From the data underneath, reproduce exactly the stretch that begins at the line with "IV (X₁(2,10))] -/" and ends after the line with "(hasIrreducibleModPGaloisRep_freyCurve_five hab h0) hρ".

>>>

import Summits.ABC.ABC.Theorems.DefiniteXiFreyModularitySketch
import Summits.ABC.ABC.Theorems.DefiniteXiFreyModularityStubFreySemistableDichotomy
import Summits.ABC.ABC.Theorems.DefiniteXiFreyModularityStubFreySwanOdd
import Summits.ABC.ABC.Theorems.DefiniteXiFreyModularityStubSwanEvenOfStableLine
import Summits.ABC.ABC.Theorems.DefiniteXiFreyModularityStubFreyFiveIrreducibleGlue
import HarnessLib

/-!
# Crux `FreyModularity` (stmt-ABC-11340), line `Sketch`, reshape 3 composed: Frey rigidity at `5`
# is a THEOREM, and `FreyModularity` rests on exactly the three modularity engines

This file composes the four stubs of reshape 3 of the line `Sketch`
(`Summits/ABC/ABC/Cruxes/FreyModularity/Lines/Sketch.lean`), all landed:
`stub_freySemistableDichotomy` (p117468, Serre 1972 Prop. 21 ii) on the `16 ∣ B` Frey curves),
`stub_freySwanOdd` (the Swan conductor of `E[5]` above `2` is `1` or `3` on the additive normalised
Frey curves; Diamond–Kramer 1995 Lemma 2, from the tree's Galois-side Swan values of `E[3]` and the
`ℓ`-independence of the Swan conductor), `stub_swanEvenOfStableLine` (a `Γ_ℚ`-stable line makes it
even; Diamond–Kramer Lemma 3, from Hasse–Arf) and `stub_freyFiveIrreducibleGlue` (normalisation,
twist invariance, the `j = 1728` exception and Kubert 1976 — `X₁(2,10)(ℚ)` = cusps, proved in the
tree).  Results:

* `hasIrreducibleModPGaloisRep_freyCurve_five`, `isIrreducible_freyCurve_five` — **Frey rigidity at
  `5`, unconditionally: for coprime `a, b` with `ab(a+b) ≠ 0`, `ρ̄_{E_(a,b),5}` is irreducible**
  (every framed model of `E_(a,b)[5]` is `FramedRep.IsIrreducible`).  This is the Frey-curve case of
  the hypothesis of Serre 1987 §4 / Darmon–Merel 1997 Thm. 2.2 at `p = 5`, previously available in
  the tree only from the Mazur–Kenku fact or from "`X₀(20)(ℚ)` = cusps".
* `freyModularity_of_liftThree_liftFive_switch` — **the crux `FreyModularity` from the three
  remaining stubs of the line alone**: the semistable-at-`3` lifting statement (CDT 1999 Thm. 7.2.1
  restricted to `9 ∤ N`), the semistable-at-`5` lifting statement (Thm. 7.2.2 restricted to
  `25 ∤ N`) and the `3`–`5` switch.
* `freyModularity_of_CDT721_CDT722_switch` — the same on the tree's existing named facts
  `BCDT.CDT_theorem_7_2_1`, `BCDT.CDT_theorem_7_2_2`,
  `BCDT.exists_isTorsionGaloisRep_five_and_surjective_three` (the registered composition stub of the
  line; compare `freyModularity_of_CDT721_CDT722_switch_degreeNeTwenty`, whose fourth hypothesis
  `X₀(20)` is now discharged).
-/

-- `Summit.<Summit>.<Problem>` is the mandated summit-side namespace (CONVENTIONS §2); for the
-- single-conjunct summit `ABC` the two coincide, so the duplicate `ABC.ABC` is deliberate.
set_option linter.dupNamespace false

noncomputable section

open scoped MatrixGroups NumberField

open Literature.NumberTheory.EllipticCurves
open Literature.NumberTheory.Automorphic
open Literature.NumberTheory.Automorphic.BCDT
open Literature.NumberTheory.GaloisRepresentations
open WeierstrassCurve

namespace Summit.ABC.ABC.Theorems

/-- **Frey rigidity at `5`: `E_(a,b)[5]` has no `Γ_ℚ`-stable subgroup other than `0` and `E[5]`**
for coprime `a, b` with `ab(a+b) ≠ 0` — the four landed stubs of reshape 3 composed
(`stub_freyFiveIrreducibleGlue` fed with `stub_freySemistableDichotomy`, `stub_freySwanOdd`,
`stub_swanEvenOfStableLine`). [cite: DiamondKramer1995, Lemmas 1–3] [cite: Kubert1976, Ch. IV (X₁(2,10))] -/
theorem hasIrreducibleModPGaloisRep_freyCurve_five {a b : ℤ} (hab : IsCoprime a b)
    (h0 : a * b * (a + b) ≠ 0) : (freyCurve a b).HasIrreducibleModPGaloisRep 5 :=
  stub_freyFiveIrreducibleGlue
    (fun A B _ ↦ stub_freySemistableDichotomy A B)
    (fun A B _ ↦ stub_freySwanOdd A B)
    (fun W _ ↦ stub_swanEvenOfStableLine W) a b hab h0

/-- **Frey rigidity at `5` for framed models: every framed model `ρ̄` of `E_(a,b)[5]` is
irreducible** (`a, b` coprime, `ab(a+b) ≠ 0`; `BCDT.isIrreducible_of_hasIrreducibleModPGaloisRep`).
[cite: DiamondKramer1995, Lemmas 1–3] -/
theorem isIrreducible_freyCurve_five :
    ∀ a b : ℤ, IsCoprime a b → a * b * (a + b) ≠ 0 →
      ∀ ρ : ModPGaloisRep ℚ (ZMod 5) 2, (freyCurve a b).IsTorsionGaloisRep 5 ρ →
        FramedRep.IsIrreducible ρ := by
  intro a b hab h0 ρ hρ
  haveI := isElliptic_freyCurve h0
  exact isIrreducible_of_hasIrreducibleModPGaloisRep (hasIrreducibleModPGaloisRep_freyCurve_five hab h0) hρ

/-- **`FreyModularity` from the three remaining stubs of the line `Sketch` alone** — the
semistable-at-`3` lifting statement, the semistable-at-`5` lifting statement and the `3`–`5` switch
(`freyModularity_of_lifts` with the Frey rigidity `isIrreducible_freyCurve_five` supplied).
[cite: ConradDiamondTaylor1999, Thm. 7.1.2 (proof, p. 556)] -/
theorem freyModularity_of_liftThree_liftFive_switch
    (hlift9 : ∀ (W : WeierstrassCurve ℚ) [W.IsElliptic] [NeZero (W.conductorNorm ℤ)]
      (ρ : ModPGaloisRep ℚ (ZMod 3) 2), W.IsTorsionGaloisRep 3 ρ →
      ρ.IsAbsIrreducibleOverSqrt (-3) → ¬ 9 ∣ W.conductorNorm ℤ → BCDT.IsModular W)
    (hlift25 : ∀ (W : WeierstrassCurve ℚ) [W.IsElliptic] [NeZero (W.conductorNorm ℤ)],
      ¬ 25 ∣ W.conductorNorm ℤ →
      ∀ (ρ : ModPGaloisRep ℚ (ZMod 5) 2), W.IsTorsionGaloisRep 5 ρ →
      ρ.IsAbsIrreducibleOverSqrt 5 → ρ.IsModular → BCDT.IsModular W)
    (hsw : exists_isTorsionGaloisRep_five_and_surjective_three) :
    Summit.ABC.ABC.Theses.DefiniteXi.FreyModularity :=
  freyModularity_of_lifts hlift9 hlift25 hsw isIrreducible_freyCurve_five

/-- **Registered composition stub `freyModularity_of_CDT721_CDT722_switch` of the line `Sketch`:
`FreyModularity` on the trust base {CDT Thm. 7.2.1, CDT Thm. 7.2.2, the `3`–`5` switch}** — the
tree's named facts `BCDT.CDT_theorem_7_2_1` (`27 ∤ N` suffices for `9 ∤ N`), `BCDT.CDT_theorem_7_2_2`
and `BCDT.exists_isTorsionGaloisRep_five_and_surjective_three`; the `X₀(20)` hypothesis of
`freyModularity_of_CDT721_CDT722_switch_degreeNeTwenty` is discharged by the Frey rigidity theorem
`isIrreducible_freyCurve_five`. [cite: ConradDiamondTaylor1999, Thm. 7.1.2 (proof, p. 556)] -/
theorem freyModularity_of_CDT721_CDT722_switch (h721 : CDT_theorem_7_2_1) (h722 : CDT_theorem_7_2_2)
    (hsw : exists_isTorsionGaloisRep_five_and_surjective_three) :
    Summit.ABC.ABC.Theses.DefiniteXi.FreyModularity :=
  freyModularity_of_lifts
    (fun W _ _ ρ hρ h3 h9 ↦ h721 W ρ hρ h3 fun h27 ↦ h9 ((show (9 : ℕ) ∣ 27 by norm_num).trans h27))
    (fun W _ _ _ ρ hρ h5 hmod ↦ h722 W ρ hρ h5 hmod) hsw isIrreducible_freyCurve_five

end Summit.ABC.ABC.Theorems

end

<<<

### COMPLETED TASK
`stub_swanEvenOfStableLine`). [cite: DiamondKramer1995, Lemmas 1–3] [cite: Kubert1976, Ch. IV (X₁(2,10))] -/
theorem hasIrreducibleModPGaloisRep_freyCurve_five {a b : ℤ} (hab : IsCoprime a b)
    (h0 : a * b * (a + b) ≠ 0) : (freyCurve a b).HasIrreducibleModPGaloisRep 5 :=
  stub_freyFiveIrreducibleGlue
    (fun A B _ ↦ stub_freySemistableDichotomy A B)
    (fun A B _ ↦ stub_freySwanOdd A B)
    (fun W _ ↦ stub_swanEvenOfStableLine W) a b hab h0

/-- **Frey rigidity at `5` for framed models: every framed model `ρ̄` of `E_(a,b)[5]` is
irreducible** (`a, b` coprime, `ab(a+b) ≠ 0`; `BCDT.isIrreducible_of_hasIrreducibleModPGaloisRep`).
[cite: DiamondKramer1995, Lemmas 1–3] -/
theorem isIrreducible_freyCurve_five :
    ∀ a b : ℤ, IsCoprime a b → a * b * (a + b) ≠ 0 →
      ∀ ρ : ModPGaloisRep ℚ (ZMod 5) 2, (freyCurve a b).IsTorsionGaloisRep 5 ρ →
        FramedRep.IsIrreducible ρ := by
  intro a b hab h0 ρ hρ
  haveI := isElliptic_freyCurve h0
  exact isIrreducible_of_hasIrreducibleModPGaloisRep (hasIrreducibleModPGaloisRep_freyCurve_five hab h0) hρ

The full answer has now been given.